The idea of a small scale food or drink product seemed ideal for the Green family and as Justin pondered his new project, the idea of gin kept coming back to him. Friends from their school days, Justin and Antony started discussing the possible venture. Antony’s background in wine gave them an idea about the drinks business and they started from there. To get a deeper insight to the industry they went to London in October 2014 where they immersed themselves in the drinks scene. “It was that trip that really galvanised us. The cocktail culture over there is extraordinary, for gin and cocktails in particular, and it was amazing just to discover the passion that people have; both consumers and producers and people in the trade.”
Justin and Antony met Charles Maxwell, head of the renowned Thames Distillers, who set them on their path to finding a great quality base spirit for their gin. All white spirits are based on ethanol made from wheat and grains but Bertha’s Revenge is a milk gin, based on an ethanol created from distilling whey. The Carbery group in Cork has been researching methods and developing ways to use the by-products of their cheese making process since the 1970s and they introduced Justin and Antony to distilled whey ethanol.
The whey is fermented and distilled twice so they get a high quality ethanol for their base. Quality was always a priority for the guys as any products were going to be associated with the premium Ballyvolane brand and they couldn’t risk damaging it. They wanted to create something that had the same spirit of Ballyvolane and their ethos of local sourcing.
In terms of everything they serve, they find and source the ingredients for the kitchen as locally as possible, they grow their own vegetables, so we wanted to try and keep it as local as possible. Obviously we aren’t going to get exotic botanicals like lemon and orange growing in Cork but the whey alcohol is produced down the road, we’re using our own spring water and we’re growing and foraging some of our botanicals so it is different.
As with any new product, a certain amount of experimenting is to be expected. Initially Antony and Justin wanted to create a classic gin with floral notes but those either got lost along the distillation process or turned out a bit ‘cabbagey’. They took a punt and turned East for inspiration, adding their favourite spices. “We found that the whey alcohol carries warm Eastern spice particularly well, lovely spices like cardamom and cumin and cloves. The whey alcohol and maybe our method for distillation led us down that spicy path but we’re happy with it, it is unique. It’s not to everybody’s taste but it is really really nice gin.”

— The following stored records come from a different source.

import Mathlib
import Literature.Analysis.SpecialFunctions.LegendrePolynomials

/-!
# The zeros of the Legendre polynomials

`P_n` (`Literature.Analysis.SpecialFunctions.legendre n`, Rodrigues' formula) has exactly `n`
distinct real zeros; all of them are simple and all of them lie in the open interval `(-1, 1)`.
This is the Legendre case (`dα = dx` on `[-1, 1]`) of the classical theorem on the zeros of
orthogonal polynomials: Szegő, *Orthogonal Polynomials*, Thm. 3.3.1; Castillo–Petronilho,
*A First Course on Orthogonal Polynomials*, Thm. 3.2 ("the zeros of `P_n` are all real, simple,
and they are located in the interior of `I`").  These zeros are the nodes of the `n`-point
Gauss–Legendre quadrature rule.

The published proofs argue from orthogonality (a sign count against `∫ P_n π_k dα = 0`); the
proof formalised here is the other classical one, from Rodrigues' formula
`P_n = c_n · dⁿ/dxⁿ (x² - 1)ⁿ` (the tree's definition of `legendre`) by Rolle's theorem:
`(x² - 1)ⁿ` vanishes at `±1` to order `n` (`eval_iterate_derivative_legendreW_eq_zero`), so by
induction its `k`-th derivative, `k ≤ n`, vanishes at `±1` (for `k < n`) and at `k` distinct
interior points, Rolle's theorem interleaving one new zero of the next derivative between any two
consecutive zeros; at `k = n` this gives `n` distinct zeros of `P_n` in `(-1, 1)`, and
`deg P_n = n` (`natDegree_legendre`) forbids any other root or any multiplicity.

## Main results (namespace `Literature.Analysis.SpecialFunctions`)

* `legendre_roots` — `(legendre n).roots.toFinset.card = n`, `(legendre n).roots.Nodup`, and every
  root lies in `Set.Ioo (-1) 1`.
* `card_roots_legendre` (`n` roots with multiplicity), `rootMultiplicity_legendre_le_one` (all
  simple), `mem_Ioo_of_isRoot_legendre` (all interior), `legendre_eq_C_mul_prod_roots` (`P_n`
  splits over `ℝ`) — the same statement in the usual vocabulary.

## References

* G. Szegő, *Orthogonal Polynomials*, AMS Colloquium Publications 23 (1939; 4th ed. 1975),
  Thm. 3.3.1. [cite: Szego1939, Thm. 3.3.1]
* K. Castillo, J. Petronilho, *A First Course on Orthogonal Polynomials*, Chapman and Hall/CRC
  (2024), Thm. 3.2, p. 38 of the held copy. [cite: CastilloPetronilho2024, Thm. 3.2]
* G. E. Andrews, R. Askey, R. Roy, *Special Functions* (1999), Remark 2.5.1 (Rodrigues' formula,
  the tree's definition of `legendre`). [cite: AndrewsAskeyRoy1999, Remark 2.5.1]

AI-produced formalisation (H21 engines group, seat eng-cap-1, 2026-08-20); no facts, no axioms
beyond Mathlib's, no `sorry`.
-/

open Polynomial Set

namespace Literature.Analysis.SpecialFunctions

/-! ### Rolle interleaving -/

/-- Interleaving by Rolle's theorem: if the polynomial `f` vanishes at `a`, at `b` and on a finite
set `T ⊆ (a, b)`, then `f'` vanishes on a finite set `T' ⊆ (a, b)` with `T'.card = T.card + 1`
(induction on `T` from its minimum: Rolle on `[a, min T]`, then recurse on `(min T, b)`).
[folklore] -/
private theorem exists_finset_roots_derivative (f : ℝ[X]) (b : ℝ) (T : Finset ℝ) :
    ∀ a : ℝ, a < b → (∀ t ∈ T, t ∈ Ioo a b) → f.eval a = 0 → f.eval b = 0 →
      (∀ t ∈ T, f.eval t = 0) →
      ∃ T' : Finset ℝ, (∀ t ∈ T', t ∈ Ioo a b) ∧ T'.card = T.card + 1 ∧
        ∀ t ∈ T', f.derivative.eval t = 0 := by
  classical
  induction T using Finset.induction_on_min with
  | empty =>
    intro a hab _ hfa hfb _
    obtain ⟨c, hc, hc0⟩ := exists_deriv_eq_zero (f := fun x => f.eval x) hab
      f.continuous.continuousOn (by simp only [hfa, hfb])
    refine ⟨{c}, by simpa using hc, by simp, ?_⟩
    intro t ht
    rw [Finset.mem_singleton] at ht
    subst ht
    rwa [Polynomial.deriv] at hc0
  | insert t s hlt ih =>
    intro a hab hsub hfa hfb hzero
    have htab : t ∈ Ioo a b := hsub t (Finset.mem_insert_self t s)
    have hft : f.eval t = 0 := hzero t (Finset.mem_insert_self t s)
    obtain ⟨c, hc, hc0⟩ := exists_deriv_eq_zero (f := fun x => f.eval x) htab.1
      f.continuous.continuousOn (by simp only [hfa, hft])
    rw [Polynomial.deriv] at hc0
    obtain ⟨T'', hT''sub, hT''card, hT''zero⟩ := ih t htab.2
      (fun x hx => ⟨hlt x hx, (hsub x (Finset.mem_insert_of_mem hx)).2⟩) hft hfb
      (fun x hx => hzero x (Finset.mem_insert_of_mem hx))
    have hcT'' : c ∉ T'' := fun h => lt_irrefl c (hc.2.trans (hT''sub c h).1)
    refine ⟨insert c T'', ?_, ?_, ?_⟩
    · intro x hx
      rcases Finset.mem_insert.mp hx with rfl | hx
      · exact ⟨hc.1, hc.2.trans htab.2⟩
      · exact ⟨htab.1.trans (hT''sub x hx).1, (hT''sub x hx).2⟩
    · rw [Finset.card_insert_of_notMem hcT'', hT''card, Finset.card_insert_of_notMem]
      exact fun h => lt_irrefl t (hlt t h)
    · intro x hx
      rcases Finset.mem_insert.mp hx with rfl | hx
      · exact hc0
      · exact hT''zero x hx

/-- For `k ≤ n`, the `k`-th derivative of `W_n = (X² - 1)ⁿ` has (at least) `k` distinct zeros
in `(-1, 1)` (Rodrigues–Rolle induction). [folklore] -/
private theorem exists_finset_roots_iterate_derivative_legendreW (n : ℕ) :
    ∀ k ≤ n, ∃ T : Finset ℝ, (∀ t ∈ T, t ∈ Ioo (-1 : ℝ) 1) ∧ T.card = k ∧
      ∀ t ∈ T, (derivative^[k] (legendreW n)).eval t = 0 := by
  intro k hk
  induction k with
  | zero => exact ⟨∅, by simp, by simp, by simp⟩
  | succ k ih =>
    obtain ⟨T, hTsub, hTcard, hTzero⟩ := ih (Nat.le_of_succ_le hk)
    have h1 := eval_iterate_derivative_legendreW_eq_zero (n := n) (j := k) hk
    obtain ⟨T', hT'sub, hT'card, hT'zero⟩ :=
      exists_finset_roots_derivative (derivative^[k] (legendreW n)) 1 T (-1) (by norm_num)
        hTsub h1.2 h1.1 hTzero
    refine ⟨T', hT'sub, by rw [hT'card, hTcard], fun t ht => ?_⟩
    rw [Function.iterate_succ_apply']
    exact hT'zero t ht

/-! ### The theorem -/

/-- **The zeros of the Legendre polynomial** (Szegő, Thm. 3.3.1 / Castillo–Petronilho, Thm. 3.2,
for `dα = dx` on `[-1, 1]`): `P_n` has exactly `n` distinct real zeros, they are simple
(`roots.Nodup`), and they all lie in the open interval `(-1, 1)`.  Proof by Rodrigues' formula and
Rolle's theorem (module docstring). [cite: Szego1939, Thm. 3.3.1]
[cite: CastilloPetronilho2024, Thm. 3.2] -/
theorem legendre_roots (n : ℕ) :
    (legendre n).roots.toFinset.card = n ∧ (legendre n).roots.Nodup ∧
      ∀ x ∈ (legendre n).roots, x ∈ Ioo (-1 : ℝ) 1 := by
  classical
  obtain ⟨T, hTsub, hTcard, hTzero⟩ :=
    exists_finset_roots_iterate_derivative_legendreW n n le_rfl
  have hp0 : legendre n ≠ 0 := legendre_ne_zero n
  have hTroots : T ⊆ (legendre n).roots.toFinset := by
    intro t ht
    rw [Multiset.mem_toFinset, mem_roots hp0, IsRoot.def, legendre, eval_mul, eval_C,
      hTzero t ht, mul_zero]
  have hcard_le : (legendre n).roots.toFinset.card ≤ n :=
    (Multiset.toFinset_card_le _).trans ((card_roots' _).trans (natDegree_legendre n).le)
  have hcardT : n ≤ (legendre n).roots.toFinset.card :=
    calc n = T.card := hTcard.symm
      _ ≤ _ := Finset.card_le_card hTroots
  have heq : (legendre n).roots.toFinset = T :=
    (Finset.eq_of_subset_of_card_le hTroots (by rw [hTcard]; exact hcard_le)).symm
  have hcard : (legendre n).roots.toFinset.card = n := le_antisymm hcard_le hcardT
  have hdedup : (legendre n).roots.dedup = (legendre n).roots :=
    Multiset.eq_of_le_of_card_le (Multiset.dedup_le _) (by
      calc Multiset.card (legendre n).roots
          ≤ n := (card_roots' _).trans (natDegree_legendre n).le
        _ = Multiset.card (legendre n).roots.dedup := by rw [← Multiset.card_toFinset, hcard])
  refine ⟨hcard, hdedup ▸ Multiset.nodup_dedup _, fun x hx => ?_⟩
  have hx' : x ∈ (legendre n).roots.toFinset := Multiset.mem_toFinset.mpr hx
  rw [heq] at hx'
  exact hTsub x hx'

/-- `P_n` has `n` real roots counted with multiplicity. [cite: Szego1939, Thm. 3.3.1]
[cite: CastilloPetronilho2024, Thm. 3.2] -/
theorem card_roots_legendre (n : ℕ) : Multiset.card (legendre n).roots = n := by
  classical
  obtain ⟨hcard, hnd, -⟩ := legendre_roots n
  rwa [Multiset.toFinset_card_of_nodup hnd] at hcard

/-- Every zero of `P_n` is simple. [cite: Szego1939, Thm. 3.3.1]
[cite: CastilloPetronilho2024, Thm. 3.2] -/
theorem rootMultiplicity_legendre_le_one (n : ℕ) (x : ℝ) :
    (legendre n).rootMultiplicity x ≤ 1 := by
  classical
  rw [← count_roots]
  exact Multiset.nodup_iff_count_le_one.mp (legendre_roots n).2.1 x

/-- Every zero of `P_n` lies in `(-1, 1)`. [cite: Szego1939, Thm. 3.3.1]
[cite: CastilloPetronilho2024, Thm. 3.2] -/
theorem mem_Ioo_of_isRoot_legendre {n : ℕ} {x : ℝ} (hx : (legendre n).IsRoot x) :
    x ∈ Ioo (-1 : ℝ) 1 :=
  (legendre_roots n).2.2 x ((mem_roots (legendre_ne_zero n)).mpr hx)

/-- `P_n` splits over `ℝ`: it is its leading coefficient times `∏ (X - xᵢ)` over its `n`
roots.
[cite: Szego1939, Thm. 3.3.1] [cite: CastilloPetronilho2024, Thm. 3.2] -/
theorem legendre_eq_C_mul_prod_roots (n : ℕ) :
    legendre n =
      C (legendre n).leadingCoeff * ((legendre n).roots.map fun a => X - C a).prod :=
  (C_leadingCoeff_mul_prod_multiset_X_sub_C
    ((card_roots_legendre n).trans (natDegree_legendre n).symm)).symm

end Literature.Analysis.SpecialFunctions
import Literature.NumberTheory.Sieve.HeathBrownMorozClassLineCount
import Literature.NumberTheory.Sieve.HeathBrownMorozClassFamily
import HarnessLib

/-!
# Heath-Brown–Moroz 2004, §2: the class lattice count `S_{d,γ}(R; X)` and its error for one `R` ([3, (5.2)])

Second brick of the class Type-I estimate (HBM04 Lemmas 2.2–2.3 = [HeathBrownActa2001, Lemmas 5.1/3.2] for
the class family `CubicSieve.classPairs` of `HeathBrownMorozClassFamily`).  We define the class analogue
`classLatticeCount X η d a b R` of Heath-Brown's `S(R; X)` (`latticeCount`: no coprimality of `x, y`) — the
pairs `x, y ∈ (X, X(1+η)]` with `x ≡ a`, `y ≡ b (mod d)` and `R ∣ x + y·2^{1/3}` — and prove, for `R ∈ 𝒯r`
(square-free norm) with `(N(R), d) = 1` and a reduced class `a, b < d ≤ X`, the per-`R` error bound of
[3, (5.2)] with the SAME right-hand side as the tree's `abs_latticeCount_sub_le` (up to `9X/N(R)` for
`3X/N(R)`): in the quotient coordinates `x = a + dx'`, `y = b + dy'` the condition is the shifted line
`N(R) ∣ x' + ny' + s` in a rectangle (`HeathBrownMorozClassLineCount`), whose Fourier error is Heath-Brown's.
Contents: `classLatticeCount`, `classCountA_le_classLatticeCount`, `classLatticeCount_eq_zero_of_not_coprime`
(admissible class, `(N R, d) > 1`), `classLatticeCount_eq_card_rect` (the reparametrisation),
**`abs_classLatticeCount_sub_le`**.

## References

* D. R. Heath-Brown, B. Z. Moroz, Proc. LMS (3) 88 (2004), §2, Lemma 2.2, (2.10). [cite: HeathBrownMoroz2004, Lemma 2.2]
* D. R. Heath-Brown, Acta Math. 186 (2001), §5, Lemma 5.1 and (5.2). [cite: HeathBrownActa2001, §5 (5.2)]

## Mathlib / tree search

Tree: `latticeBox`, `latticeBox_eq_product`, `mem_latticeBox_iff`, `boxPairs_eq_filter_latticeBox`,
`dvd_pairIdeal_iff_absNorm_dvd`, `dvd_span_sub_mul_θint_iff`, `exists_int_θint_sub_mem_of_squarefree`,
`norm_sum_Ioc_e_le_length`, `norm_sum_Ioc_e_le_div_min`, `sum_e_mul_eq_sum_e_emod`, the centring lemmas
(`HeathBrownCubicLemma51`); `card_filter_dvd_shift_eq_sum`, `abs_card_filter_dvd_shift_sub_le`,
`dvd_affine_iff_dvd_shift` (`HeathBrownMorozClassLineCount`); `classPairs`, `classAPairs`, `classCountA`
(`HeathBrownMorozClassFamily`); Mathlib `Nat.isCoprime_iff_coprime`, `Nat.div_lt_iff_lt_mul`, `Nat.le_div_iff_mul_le`.
-/

noncomputable section

open Finset NumberField

namespace Literature.NumberTheory.Sieve.CubicSieve

open LFunctions.CubeRootTwoField CubicPrimes Literature.NumberTheory.Sieve.LargeSieve

open scoped Classical in
/-- **`S_{d,γ}(R; X)`**: the pairs `x, y ∈ (X, X(1+η)]` (no coprimality) with `x ≡ a`, `y ≡ b (mod d)` and
`R ∣ (x + y·2^{1/3})` — the class analogue of Heath-Brown's `S(R; X)` (`latticeCount`), i.e. the count
`#𝒜_𝔞` of HBM04 (2.4)/(2.10) before the coprimality sieve. [cite: HeathBrownMoroz2004, §2 (2.10)] -/
def classLatticeCount (X η : ℝ) (d a b : ℕ) (R : Ideal (𝓞 K)) : ℕ :=
  #{xy ∈ latticeBox X η | xy.1 ≡ a [MOD d] ∧ xy.2 ≡ b [MOD d] ∧ R ∣ pairIdeal xy}

open scoped Classical in
/-- `#𝒜_R(class) ≤ S_{d,γ}(R; X)` (drop the coprimality of `x, y`). [cite: HeathBrownMoroz2004, §2 (2.4)] -/
theorem classCountA_le_classLatticeCount (X η : ℝ) (d a b : ℕ) (R : Ideal (𝓞 K)) :
    classCountA X η d a b R ≤ classLatticeCount X η d a b R := by
  rw [classCountA, classLatticeCount]
  refine card_le_card fun xy hxy => ?_
  rw [mem_classAPairs_iff, mem_classPairs_iff, boxPairs_eq_filter_latticeBox, mem_filter] at hxy
  rw [mem_filter]
  exact ⟨hxy.1.1.1, hxy.1.2.1, hxy.1.2.2, hxy.2⟩

open scoped Classical in
/-- **`S_{d,γ}(R; X) = 0` unless `(N R, d) = 1`** (admissible class): `R ∣ (x + y·2^{1/3})` forces
`N R ∣ x³ + 2y³ ≡ a³ + 2b³ (mod d)`. [cite: HeathBrownMoroz2004, Lemma 2.4] -/
theorem classLatticeCount_eq_zero_of_not_coprime {X η : ℝ} {d a b : ℕ}
    (hadm : Nat.Coprime (a ^ 3 + 2 * b ^ 3) d) {R : Ideal (𝓞 K)} (hR : ¬ Nat.Coprime (Ideal.absNorm R) d) :
    classLatticeCount X η d a b R = 0 := by
  rw [classLatticeCount, card_eq_zero]
  refine eq_empty_of_forall_notMem fun xy hxy => hR ?_
  rw [mem_filter] at hxy
  obtain ⟨-, ha, hb, hdvd⟩ := hxy
  have h1 : Ideal.absNorm R ∣ xy.1 ^ 3 + 2 * xy.2 ^ 3 := by
    rw [← absNorm_pairIdeal]
    exact Ideal.absNorm_dvd_absNorm_of_le (Ideal.le_of_dvd hdvd)
  have h : xy.1 ^ 3 + 2 * xy.2 ^ 3 ≡ a ^ 3 + 2 * b ^ 3 [MOD d] := (ha.pow 3).add ((hb.pow 3).mul_left 2)
  have hc : Nat.Coprime (xy.1 ^ 3 + 2 * xy.2 ^ 3) d := by rw [Nat.Coprime, h.gcd_eq]; exact hadm
  exact Nat.Coprime.coprime_dvd_left h1 hc

/-- The class residues inside an integer interval: for `a ≤ A`, the `x ∈ (A, M]` with
`x ≡ a (mod d)` are exactly the `a + dx'` with `x' ∈ ((A − a)/d, (M − a)/d]` (natural-number division).
[cite: HeathBrownMoroz2004, §2 (2.10)] -/
theorem mem_Ioc_modEq_iff {d a A M : ℕ} (hd : 0 < d) (haA : a ≤ A) (x : ℕ) :
    (x ∈ Ioc A M ∧ x ≡ a [MOD d]) ↔ ∃ x' ∈ Ioc ((A - a) / d) ((M - a) / d), x = a + d * x' := by
  constructor
  · rintro ⟨hx, hmod⟩
    rw [mem_Ioc] at hx
    have hax : a ≤ x := haA.trans hx.1.le
    obtain ⟨x', hx'⟩ : d ∣ x - a := (Nat.modEq_iff_dvd' hax).1 hmod.symm
    refine ⟨x', ?_, by omega⟩
    rw [mem_Ioc, Nat.div_lt_iff_lt_mul hd, Nat.le_div_iff_mul_le hd, mul_comm x' d]
    constructor <;> omega
  · rintro ⟨x', hx', rfl⟩
    rw [mem_Ioc, Nat.div_lt_iff_lt_mul hd, Nat.le_div_iff_mul_le hd, mul_comm x' d] at hx'
    refine ⟨mem_Ioc.2 ⟨by omega, by omega⟩, ?_⟩
    exact (Nat.modEq_iff_dvd' (Nat.le_add_right a _)).2 (by simp) |>.symm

Another happy coincidence the guys discovered is that why alcohol lends a smoothness to the gin so Bertha’s Revenge is missing that burn in the throat that other white spirits leave you when taken neat. “We find that on good runs you get this lovely smooth roundness at the back of the palate, a bit like a really nice aged whiskey. So as well as traditional gin and tonic or a gin cocktail, this is actually quite nice on its own with a bit of water as a sipping gin so we’ve really pushed in that direction too.”
The importance of the sipping aspect of the gin reflects the demand in the market for premium, good quality spirits. As they are being treated to a more refined manner of consumption, the Irish consumer is demanding quality and provenance from their drinks and are not happy anymore to settle for whatever is sitting on the shelf. “From an Irish perspective, people are taking a real interest in where their food and their drink is coming from, everything from day to bread to what they drink when they go out. We can connect with them, which is really important for us. We found that you have to, people want to shy away from yellow pack options and the mass produced options.”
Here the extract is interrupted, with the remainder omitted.